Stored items
+++
import Literature.NumberTheory.LFunctions.ConreyIwaniec2002Prop81LargeCloseOfProp64
import Literature.NumberTheory.LFunctions.ConreyIwaniec2002AFEResidualBound
import Literature.NumberTheory.LFunctions.DivisorSquareWeightedSum
import Literature.NumberTheory.LFunctions.ConreyIwaniec2002PrincipalEstimateClose
import HarnessLib

/-!
# Conrey–Iwaniec (2002), Proposition 8.1 (`_large_close`) FROM PROPOSITION 6.4 ALONE — and the odd-`q` chain

B. Conrey, H. Iwaniec, *Spacing of zeros of Hecke L-functions and the class number problem*,
Acta Arith. 103 (2002), §§5–10 [held text `paper:arxiv-math_0111012`].

The line `prop81-afe-plancherel` closes: every stub of its skeleton is a tree theorem
(S1 `classGroupLFunction_eq_afe_all`, S2 `afeV_bounds`, S3/S4 `WeightedMeanValue.*`,
S5 `Quadratic.differentClass_eq_one_of_finrank_eq_two`, S6a `residual_meanSquare_le`,
S6b `divisorSq_weighted_tsum_le`, S6c `main_meanSquares`), so the named statement
`conreyIwaniec2002_proposition81_large_close` — Proposition 8.1 (8.10) for `1`-spaced
`S ⊂ (T, 2T]`, `T ≥ q^66`, `T ≥ e^{(log q)²}`, companions `|t′ − t| ≤ 1` — follows from the typed
Proposition 6.4 (`conreyIwaniec2002_proposition64`, the binder `h64`) ALONE
(`conreyIwaniec2002_proposition81_large_close_of_proposition64`). Down the landed chain of
`ConreyIwaniec2002PrincipalEstimateClose` this gives, from `h64` alone: Theorem 1.1 (weak form,
`conreyIwaniec2002_theorem11_weak`), Corollary 10.2, `L(1,χ) ≥ (log q)^{−67}` under the close-zero
hypothesis of Theorem 1.1, Corollary 1.3 for odd `q` (weak), and the Dedekind-close-zero door.
No summit statement is touched. Everything PROVED; no definition.

«The programme SEARCHES and TYPES; no claim about Landau–Siegel zeros, Theorems 1–2 of
arXiv:2211.02515 or a repaired Margin232 until a kernel theorem says so.»

## References
* [ConreyIwaniec2002] B. Conrey, H. Iwaniec, Acta Arith. 103 (2002) 259–312, arXiv:math/0111012:
  Proposition 6.4, Proposition 8.1 (8.10), Proposition 9.2, Corollary 10.2, Theorem 1.1, Corollary 1.3.
-/

noncomputable section

open scoped NumberField
open Complex

namespace Literature.NumberTheory.LFunctions

namespace ConreyIwaniec2002

open NumberField

/-- **CI PROPOSITION 8.1 (`_large_close`) FROM PROPOSITION 6.4.** The named statement
`conreyIwaniec2002_proposition81_large_close` holds given the typed Proposition 6.4 — the whole
`prop81-afe-plancherel` line (S1–S6) is in the tree. [cite: ConreyIwaniec2002, Proposition 8.1 (8.10)] -/
theorem conreyIwaniec2002_proposition81_large_close_of_proposition64
    (h64 : conreyIwaniec2002_proposition64) : conreyIwaniec2002_proposition81_large_close :=
  prop81_large_close_of_prop64_residual_divisor h64 residual_meanSquare_le divisorSq_weighted_tsum_le

/-- **CI THEOREM 1.1 (weak form) FROM PROPOSITION 6.4 ALONE.** [cite: ConreyIwaniec2002, Theorem 1.1 (1.21)] -/
theorem theorem11_weak_of_proposition64 (h64 : conreyIwaniec2002_proposition64) :
    conreyIwaniec2002_theorem11_weak :=
  theorem11_weak_of_prop81_large_close (conreyIwaniec2002_proposition81_large_close_of_proposition64 h64)

/-- **CI COROLLARY 10.2 FROM PROPOSITION 6.4 ALONE.** [cite: ConreyIwaniec2002, Corollary 10.2] -/
theorem corollary102_of_proposition64 (h64 : conreyIwaniec2002_proposition64) :
    conreyIwaniec2002_corollary102 :=
  corollary102_of_prop81_large_close (conreyIwaniec2002_proposition81_large_close_of_proposition64 h64)

/-- **`L(1,χ) ≥ (log q)^{−67}` FROM PROPOSITION 6.4 ALONE** (under the close-zero hypothesis of
Theorem 1.1, odd `q`). [cite: ConreyIwaniec2002, Theorem 1.1 (remark after (1.21))] -/
theorem lOne_ge_log_pow_neg_67_of_proposition64 (h64 : conreyIwaniec2002_proposition64) :
    ∃ c : ℝ, 0 < c ∧
      ∀ (q : ℕ) [NeZero q], 4 < q → Odd q → ∀ χ : DirichletCharacter ℂ q,
        χ.IsPrimitive → χ.IsQuadratic → χ.Odd →
          ∀ (K : Type) [Field K] [NumberField K],
            Module.finrank ℚ K = 2 → NumberField.discr K = -(q : ℤ) →
              ∀ (ψ : ClassGroup (𝓞 K) →* ℂˣ) (T α : ℝ), 2 ≤ T → 0 < α → α ≤ 1 →
                Real.log T = Real.log q ^ (18 : ℝ) →
                  α⁻¹ * c * T * Real.log T ^ ((1 : ℝ) / 3) ≤
                      (closeZeroCount (classGroupLFunction K ψ) α T : ℝ) →
                    Real.log q ^ (-(67 : ℝ)) ≤ ‖χ.LFunction 1‖ :=
  lOne_ge_log_pow_neg_67_of_prop81_large_close
    (conreyIwaniec2002_proposition81_large_close_of_proposition64 h64)

/-- **CI COROLLARY 1.3 FOR ODD `q` (weak, `c′(log q)^{−19}`) FROM PROPOSITION 6.4 ALONE.**
[cite: ConreyIwaniec2002, Corollary 1.3] -/
theorem corollary13_odd_weak_of_proposition64 (h64 : conreyIwaniec2002_proposition64) :
    ∃ c₁ : ℝ, 0 < c₁ ∧ ∃ c' : ℝ, 0 < c' ∧
      ∀ (q : ℕ) [NeZero q], 4 < q → Odd q → ∀ χ : DirichletCharacter ℂ q,
        χ.IsPrimitive → χ.IsQuadratic → χ.Odd →
          ∀ (K : Type) [Field K] [NumberField K],
            Module.finrank ℚ K = 2 → NumberField.discr K = -(q : ℤ) →
              ∀ (ψ : ClassGroup (𝓞 K) →* ℂˣ) (S : Finset ℝ),
                IsPointSet S (Real.exp (Real.log q ^ (6 : ℕ))) →
                  (∀ t ∈ S, ‖deriv (classGroupLFunction K ψ) (1 / 2 + t * I)‖ ≤
                      Real.log q ^ ((7 : ℝ) / 2)) →
                    c₁ * Real.exp (Real.log q ^ (6 : ℕ)) ≤ (S.card : ℝ) →
                      c' * Real.log q ^ (-(19 : ℝ)) ≤ ‖χ.LFunction 1‖ :=
  corollary13_odd_weak_of_prop81_large_close
    (conreyIwaniec2002_proposition81_large_close_of_proposition64 h64)

/-- **THE DEDEKIND-CLOSE-ZERO DOOR FROM PROPOSITION 6.4 ALONE**: `H_K(A, α)` and Proposition 6.4 give
`L(1,χ) ≥ ¼ (log q)^{−(4A+19)}` for all large odd `q`. [cite: ConreyIwaniec2002, Theorem 1.1 (1.21)] -/
theorem lOne_lowerBound_of_dedekindCloseZero_of_proposition64 {A α : ℝ} (hA : 0 ≤ A)
    (hα : 0 < α) (hα1 : α ≤ 1) (h64 : conreyIwaniec2002_proposition64)
    (h : DedekindCloseZeroHypothesis A α) :
    ∃ q₀ : ℕ, ∀ (q : ℕ) [NeZero q], q₀ ≤ q → 4 < q → Odd q →
      ∀ χ : DirichletCharacter ℂ q, χ.IsPrimitive → χ.IsQuadratic → χ.Odd →
        ∀ (K : Type) [Field K] [NumberField K],
          Module.finrank ℚ K = 2 → NumberField.discr K = -(q : ℤ) →
            (1 / 4) * Real.log q ^ (-(4 * A + 19)) ≤ ‖χ.LFunction 1‖ :=
  lOne_lowerBound_of_dedekindCloseZero_of_prop81_large_close hA hα hα1
    (conreyIwaniec2002_proposition81_large_close_of_proposition64 h64) h

/-! ### The §9 doors from Proposition 6.4 alone (inputs I6 / I6b by name)

Proposition 9.1 (9.7) in the range of its printed proof (`q^66 ≤ T`, `e^{(log q)²} ≤ T`,
companions `|t′(t) − t| ≤ 1`) and Proposition 9.2 (9.12) — with `(log q)^{7/2}` fact-free, and AS
TYPED given the printed (9.11) claim — from the single remaining printed input, Proposition 6.4.
One-line discharges of `prop91_close_of`, `proposition92_weak_of_prop81_large_close`,
`proposition92_of_prop81_large_close` (`ConreyIwaniec2002PrincipalEstimateClose`). -/

/-- **CI PROPOSITION 9.1 (9.7) — `1`-spaced `S ⊂ (T,2T]`, `q^66 ≤ T`, `e^{(log q)²} ≤ T`,
companions `|t′(t) − t| ≤ 1` — FROM PROPOSITION 6.4 ALONE** (conclusion VERBATIM that of
`prop91_close_of`; Corollary 6.3 in the large range, Lemma 7.5, the bilinear mean value, the
mollifier identity and mean square are tree theorems). [cite: ConreyIwaniec2002, Proposition 9.1 (9.7)] -/
theorem prop91_close_of_proposition64 (h64 : conreyIwaniec2002_proposition64) :
    ∃ C : ℝ, 0 < C ∧
    ∀ (q : ℕ) [NeZero q], 4 < q → Odd q → ∀ χ : DirichletCharacter ℂ q,
      χ.IsPrimitive → χ.IsQuadratic → χ.Odd →
        ∀ (K : Type) [Field K] [NumberField K],
          Module.finrank ℚ K = 2 → NumberField.discr K = -(q : ℤ) →
            ∀ (ψ : ClassGroup (𝓞 K) →* ℂˣ) (T : ℝ) (S : Finset ℝ) (t' : ℝ → ℝ),
              (q : ℝ) ^ (66 : ℕ) ≤ T → Real.exp (Real.log q ^ (2 : ℕ)) ≤ T → IsDyadicPointSet S T →
                (∀ t ∈ S, |t' t - t| ≤ 1) →
                defectE K ψ q S t' ≤
                  C * (T * Real.log q ^ (6 : ℕ) +
                    T * Real.sqrt (calL χ T) * Real.log T ^ (2 : ℕ) * Real.log q ^ ((5 : ℝ) / 2)) :=
  prop91_close_of (conreyIwaniec2002_proposition81_large_close_of_proposition64 h64)

/-- **CI PROPOSITION 9.2 (9.12) WITH `(log q)^{7/2}` (fact-free in (9.11)) FROM PROPOSITION 6.4
ALONE** (conclusion VERBATIM that of `proposition92_weak_of_prop81_large_close` and of
`conreyIwaniec2002_proposition92_weak_of_proposition81`). [cite: ConreyIwaniec2002, Proposition 9.2 (9.12)] -/
theorem proposition92_weak_of_proposition64 (h64 : conreyIwaniec2002_proposition64) :
    ∃ C : ℝ, 0 < C ∧
    ∀ (q : ℕ) [NeZero q], 4 < q → Odd q → ∀ χ : DirichletCharacter ℂ q,
      χ.IsPrimitive → χ.IsQuadratic → χ.Odd →
        ∀ (K : Type) [Field K] [NumberField K],
          Module.finrank ℚ K = 2 → NumberField.discr K = -(q : ℤ) →
            ∀ (ψ : ClassGroup (𝓞 K) →* ℂˣ) (T : ℝ) (S : Finset ℝ) (t' : ℝ → ℝ),
              2 ≤ T → IsPointSet S T →
                ∑ t ∈ S, sincTerm t (t' t) ≤
                  C * (T / Real.log T * Real.log q ^ (6 : ℕ) +
                    T * Real.log T * Real.sqrt ‖χ.LFunction 1‖ * Real.log q ^ ((7 : ℝ) / 2) +
                    Real.log q ^ ((5 : ℝ) / 2) / Real.log T *
                      Real.sqrt (T * ∑ t ∈ S, ‖dividedDifference (classGroupLFunction K ψ)
                        (1 / 2 + t * I) (1 / 2 + t' t * I)‖ ^ 2)) :=
  proposition92_weak_of_prop81_large_close
    (conreyIwaniec2002_proposition81_large_close_of_proposition64 h64)

/-- **CI PROPOSITION 9.2 AS TYPED (`conreyIwaniec2002_proposition92`, BY NAME) FROM PROPOSITION 6.4,
given the printed (9.11) claim `hLq`** (HONEST LABEL, as in `proposition92_of_prop81_large_close`:
`ℒ(T) ≪ L(1,χ) log q` when `(log T)·L(1,χ)^{1/2}(log q)³ ≤ 1`, i.e. `|L′(1,χ)| ≪ log q` in the
exceptional regime — open, NOT proved here). [cite: ConreyIwaniec2002, Proposition 9.2 (9.12), (9.11)] -/
theorem proposition92_of_proposition64 (h64 : conreyIwaniec2002_proposition64)
    (hLq : ∃ C : ℝ, 0 < C ∧
      ∀ (q : ℕ) [NeZero q], 4 < q → ∀ χ : DirichletCharacter ℂ q,
        χ.IsPrimitive → χ.IsQuadratic → χ.Odd → ∀ T : ℝ, 2 ≤ T →
          Real.log T * Real.sqrt ‖χ.LFunction 1‖ * Real.log q ^ (3 : ℕ) ≤ 1 →
            calL χ T ≤ C * (‖χ.LFunction 1‖ * Real.log q)) :
    conreyIwaniec2002_proposition92 :=
  proposition92_of_prop81_large_close
    (conreyIwaniec2002_proposition81_large_close_of_proposition64 h64) hLq

end ConreyIwaniec2002

end Literature.NumberTheory.LFunctions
+++
Copy every line from the entries that contains the word "NumberTheory".

*TASK RESULT*:
import Literature.NumberTheory.LFunctions.ConreyIwaniec2002Prop81LargeCloseOfProp64
import Literature.NumberTheory.LFunctions.ConreyIwaniec2002AFEResidualBound
import Literature.NumberTheory.LFunctions.DivisorSquareWeightedSum
import Literature.NumberTheory.LFunctions.ConreyIwaniec2002PrincipalEstimateClose
namespace Literature.NumberTheory.LFunctions
end Literature.NumberTheory.LFunctions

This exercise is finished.